-- Data supplied --
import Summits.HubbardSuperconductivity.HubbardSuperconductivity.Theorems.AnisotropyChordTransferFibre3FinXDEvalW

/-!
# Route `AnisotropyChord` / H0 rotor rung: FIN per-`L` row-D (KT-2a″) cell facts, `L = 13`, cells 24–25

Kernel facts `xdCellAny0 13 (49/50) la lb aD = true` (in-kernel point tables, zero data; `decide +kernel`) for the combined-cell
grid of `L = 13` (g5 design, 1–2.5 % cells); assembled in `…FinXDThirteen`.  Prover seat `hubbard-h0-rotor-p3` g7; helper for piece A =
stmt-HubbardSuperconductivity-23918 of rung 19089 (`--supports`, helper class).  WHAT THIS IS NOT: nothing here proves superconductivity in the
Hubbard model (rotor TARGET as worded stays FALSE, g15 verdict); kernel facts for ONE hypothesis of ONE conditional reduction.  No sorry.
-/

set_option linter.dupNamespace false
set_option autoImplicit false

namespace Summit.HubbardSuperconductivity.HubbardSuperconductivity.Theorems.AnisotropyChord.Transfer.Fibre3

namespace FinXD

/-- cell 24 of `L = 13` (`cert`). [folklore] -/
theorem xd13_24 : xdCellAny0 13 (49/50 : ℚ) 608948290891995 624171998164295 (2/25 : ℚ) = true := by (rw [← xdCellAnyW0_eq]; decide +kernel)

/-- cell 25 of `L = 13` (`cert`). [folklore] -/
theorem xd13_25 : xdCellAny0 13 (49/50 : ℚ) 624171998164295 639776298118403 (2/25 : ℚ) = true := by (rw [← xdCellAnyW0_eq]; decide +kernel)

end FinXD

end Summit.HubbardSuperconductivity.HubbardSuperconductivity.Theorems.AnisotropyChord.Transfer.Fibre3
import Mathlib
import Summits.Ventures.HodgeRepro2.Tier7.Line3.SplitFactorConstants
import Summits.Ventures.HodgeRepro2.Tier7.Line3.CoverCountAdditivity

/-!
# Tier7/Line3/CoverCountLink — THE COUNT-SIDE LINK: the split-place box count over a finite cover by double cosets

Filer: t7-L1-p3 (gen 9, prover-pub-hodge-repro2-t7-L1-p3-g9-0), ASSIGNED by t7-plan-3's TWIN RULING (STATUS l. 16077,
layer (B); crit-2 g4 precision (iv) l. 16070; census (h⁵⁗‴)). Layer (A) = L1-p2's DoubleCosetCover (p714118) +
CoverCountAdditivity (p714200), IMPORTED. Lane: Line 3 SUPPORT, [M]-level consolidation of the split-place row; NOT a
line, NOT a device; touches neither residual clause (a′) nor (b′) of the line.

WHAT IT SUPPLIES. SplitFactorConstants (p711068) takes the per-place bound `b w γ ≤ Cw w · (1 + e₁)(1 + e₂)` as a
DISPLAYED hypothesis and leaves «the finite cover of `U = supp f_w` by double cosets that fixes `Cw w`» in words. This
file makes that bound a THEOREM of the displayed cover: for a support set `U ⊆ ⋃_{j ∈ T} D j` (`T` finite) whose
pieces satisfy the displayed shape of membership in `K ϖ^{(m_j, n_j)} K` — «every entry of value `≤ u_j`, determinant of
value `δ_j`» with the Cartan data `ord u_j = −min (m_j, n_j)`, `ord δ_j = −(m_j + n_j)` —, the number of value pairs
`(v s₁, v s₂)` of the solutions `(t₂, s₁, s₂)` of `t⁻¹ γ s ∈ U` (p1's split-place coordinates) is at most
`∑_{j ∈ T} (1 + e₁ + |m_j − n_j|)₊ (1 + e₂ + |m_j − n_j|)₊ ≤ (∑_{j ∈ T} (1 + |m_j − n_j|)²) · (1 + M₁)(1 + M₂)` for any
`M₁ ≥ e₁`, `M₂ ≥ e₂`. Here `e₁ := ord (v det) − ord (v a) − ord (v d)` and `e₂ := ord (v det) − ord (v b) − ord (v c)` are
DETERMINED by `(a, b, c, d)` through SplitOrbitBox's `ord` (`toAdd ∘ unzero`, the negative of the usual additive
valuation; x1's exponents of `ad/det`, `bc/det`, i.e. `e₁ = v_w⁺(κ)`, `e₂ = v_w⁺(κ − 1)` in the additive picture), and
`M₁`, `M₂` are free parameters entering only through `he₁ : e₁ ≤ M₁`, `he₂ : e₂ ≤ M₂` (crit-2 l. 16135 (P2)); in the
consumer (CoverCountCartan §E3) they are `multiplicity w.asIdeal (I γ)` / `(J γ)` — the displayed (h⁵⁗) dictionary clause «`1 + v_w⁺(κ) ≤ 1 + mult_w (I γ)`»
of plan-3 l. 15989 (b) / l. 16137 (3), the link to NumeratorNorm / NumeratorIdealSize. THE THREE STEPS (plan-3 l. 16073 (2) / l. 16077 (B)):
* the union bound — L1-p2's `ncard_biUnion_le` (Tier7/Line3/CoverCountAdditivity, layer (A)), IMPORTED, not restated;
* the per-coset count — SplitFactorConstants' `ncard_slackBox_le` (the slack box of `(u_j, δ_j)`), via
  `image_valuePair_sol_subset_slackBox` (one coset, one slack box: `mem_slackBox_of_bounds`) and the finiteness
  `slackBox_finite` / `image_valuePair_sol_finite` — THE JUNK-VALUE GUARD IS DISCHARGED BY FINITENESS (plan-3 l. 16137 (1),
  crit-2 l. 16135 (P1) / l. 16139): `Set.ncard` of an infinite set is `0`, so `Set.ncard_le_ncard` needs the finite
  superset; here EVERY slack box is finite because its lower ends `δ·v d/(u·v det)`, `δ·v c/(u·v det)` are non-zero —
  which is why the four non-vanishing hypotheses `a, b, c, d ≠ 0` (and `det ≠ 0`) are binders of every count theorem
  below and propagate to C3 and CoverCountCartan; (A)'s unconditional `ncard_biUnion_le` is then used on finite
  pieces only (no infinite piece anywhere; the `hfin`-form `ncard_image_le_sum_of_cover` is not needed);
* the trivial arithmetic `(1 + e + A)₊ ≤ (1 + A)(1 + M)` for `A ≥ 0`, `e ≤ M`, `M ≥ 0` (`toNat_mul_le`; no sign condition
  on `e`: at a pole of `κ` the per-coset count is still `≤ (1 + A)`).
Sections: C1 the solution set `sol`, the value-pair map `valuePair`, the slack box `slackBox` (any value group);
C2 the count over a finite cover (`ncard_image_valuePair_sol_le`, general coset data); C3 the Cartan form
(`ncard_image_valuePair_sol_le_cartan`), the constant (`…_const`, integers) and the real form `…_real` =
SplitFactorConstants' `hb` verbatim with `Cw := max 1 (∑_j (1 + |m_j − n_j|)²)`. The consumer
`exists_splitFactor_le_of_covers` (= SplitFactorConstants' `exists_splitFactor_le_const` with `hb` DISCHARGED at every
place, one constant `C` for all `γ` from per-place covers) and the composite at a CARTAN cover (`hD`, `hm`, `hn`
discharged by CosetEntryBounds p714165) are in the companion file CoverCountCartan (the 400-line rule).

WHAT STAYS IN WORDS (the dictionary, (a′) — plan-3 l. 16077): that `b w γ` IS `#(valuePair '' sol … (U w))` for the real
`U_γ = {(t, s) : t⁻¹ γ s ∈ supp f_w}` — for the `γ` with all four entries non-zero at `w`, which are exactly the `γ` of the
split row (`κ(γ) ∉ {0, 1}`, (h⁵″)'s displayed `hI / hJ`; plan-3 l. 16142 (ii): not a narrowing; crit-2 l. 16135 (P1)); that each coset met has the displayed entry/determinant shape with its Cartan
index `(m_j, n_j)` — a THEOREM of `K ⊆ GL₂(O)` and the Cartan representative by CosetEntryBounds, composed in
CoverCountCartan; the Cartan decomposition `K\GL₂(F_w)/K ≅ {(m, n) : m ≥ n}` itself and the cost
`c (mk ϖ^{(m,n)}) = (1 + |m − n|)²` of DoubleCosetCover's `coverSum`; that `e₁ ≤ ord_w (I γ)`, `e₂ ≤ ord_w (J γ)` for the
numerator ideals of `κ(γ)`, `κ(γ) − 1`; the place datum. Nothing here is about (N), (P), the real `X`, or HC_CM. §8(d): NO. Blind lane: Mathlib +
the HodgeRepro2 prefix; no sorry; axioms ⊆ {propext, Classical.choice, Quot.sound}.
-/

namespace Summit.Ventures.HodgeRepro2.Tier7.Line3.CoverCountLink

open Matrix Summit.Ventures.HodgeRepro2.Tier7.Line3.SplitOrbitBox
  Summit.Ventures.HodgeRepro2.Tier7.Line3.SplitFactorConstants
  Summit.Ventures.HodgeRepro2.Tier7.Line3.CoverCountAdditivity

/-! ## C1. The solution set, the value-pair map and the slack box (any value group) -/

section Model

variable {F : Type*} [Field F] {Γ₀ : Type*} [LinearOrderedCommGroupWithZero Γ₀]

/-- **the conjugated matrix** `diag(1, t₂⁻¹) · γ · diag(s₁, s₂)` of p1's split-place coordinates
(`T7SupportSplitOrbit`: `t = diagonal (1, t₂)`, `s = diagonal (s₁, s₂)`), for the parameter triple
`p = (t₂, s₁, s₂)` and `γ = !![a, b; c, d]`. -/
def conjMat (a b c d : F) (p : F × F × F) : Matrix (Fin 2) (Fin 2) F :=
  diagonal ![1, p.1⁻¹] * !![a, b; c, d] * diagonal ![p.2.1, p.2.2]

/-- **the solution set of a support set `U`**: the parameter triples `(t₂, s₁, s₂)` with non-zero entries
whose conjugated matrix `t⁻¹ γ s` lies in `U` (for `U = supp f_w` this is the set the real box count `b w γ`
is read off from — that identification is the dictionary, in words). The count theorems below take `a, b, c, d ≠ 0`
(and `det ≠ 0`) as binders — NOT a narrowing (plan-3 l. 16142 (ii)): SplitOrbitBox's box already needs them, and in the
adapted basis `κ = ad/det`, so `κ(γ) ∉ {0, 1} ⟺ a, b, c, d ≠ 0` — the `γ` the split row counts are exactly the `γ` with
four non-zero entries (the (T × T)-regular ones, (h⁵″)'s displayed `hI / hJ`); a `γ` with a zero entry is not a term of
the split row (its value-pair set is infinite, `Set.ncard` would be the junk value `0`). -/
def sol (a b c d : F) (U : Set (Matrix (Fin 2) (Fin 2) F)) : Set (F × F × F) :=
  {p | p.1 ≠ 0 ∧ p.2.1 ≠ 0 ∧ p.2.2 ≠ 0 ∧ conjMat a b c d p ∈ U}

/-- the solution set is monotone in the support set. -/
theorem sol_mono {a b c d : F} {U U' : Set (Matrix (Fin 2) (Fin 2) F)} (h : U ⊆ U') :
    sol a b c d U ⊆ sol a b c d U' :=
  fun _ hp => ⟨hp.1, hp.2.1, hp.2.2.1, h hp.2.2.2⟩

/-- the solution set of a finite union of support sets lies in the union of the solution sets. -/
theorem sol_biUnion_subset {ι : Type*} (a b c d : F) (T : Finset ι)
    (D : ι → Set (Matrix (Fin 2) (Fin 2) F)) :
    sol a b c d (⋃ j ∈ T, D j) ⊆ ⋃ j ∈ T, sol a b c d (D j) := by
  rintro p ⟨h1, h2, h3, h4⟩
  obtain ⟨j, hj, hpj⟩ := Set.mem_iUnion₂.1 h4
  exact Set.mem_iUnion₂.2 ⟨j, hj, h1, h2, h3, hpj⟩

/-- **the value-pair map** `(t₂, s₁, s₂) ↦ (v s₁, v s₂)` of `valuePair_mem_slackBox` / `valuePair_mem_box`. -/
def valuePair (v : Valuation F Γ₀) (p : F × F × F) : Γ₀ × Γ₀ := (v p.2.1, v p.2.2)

-- What is required --
Please give back, exactly as it stands above, the stretch from the line with "no sign condition" through the line with "with all four", and no line outside it.

-- Completed task --
* the trivial arithmetic `(1 + e + A)₊ ≤ (1 + A)(1 + M)` for `A ≥ 0`, `e ≤ M`, `M ≥ 0` (`toNat_mul_le`; no sign condition
  on `e`: at a pole of `κ` the per-coset count is still `≤ (1 + A)`).
Sections: C1 the solution set `sol`, the value-pair map `valuePair`, the slack box `slackBox` (any value group);
C2 the count over a finite cover (`ncard_image_valuePair_sol_le`, general coset data); C3 the Cartan form
(`ncard_image_valuePair_sol_le_cartan`), the constant (`…_const`, integers) and the real form `…_real` =
SplitFactorConstants' `hb` verbatim with `Cw := max 1 (∑_j (1 + |m_j − n_j|)²)`. The consumer
`exists_splitFactor_le_of_covers` (= SplitFactorConstants' `exists_splitFactor_le_const` with `hb` DISCHARGED at every
place, one constant `C` for all `γ` from per-place covers) and the composite at a CARTAN cover (`hD`, `hm`, `hn`
discharged by CosetEntryBounds p714165) are in the companion file CoverCountCartan (the 400-line rule).

WHAT STAYS IN WORDS (the dictionary, (a′) — plan-3 l. 16077): that `b w γ` IS `#(valuePair '' sol … (U w))` for the real
`U_γ = {(t, s) : t⁻¹ γ s ∈ supp f_w}` — for the `γ` with all four entries non-zero at `w`, which are exactly the `γ` of the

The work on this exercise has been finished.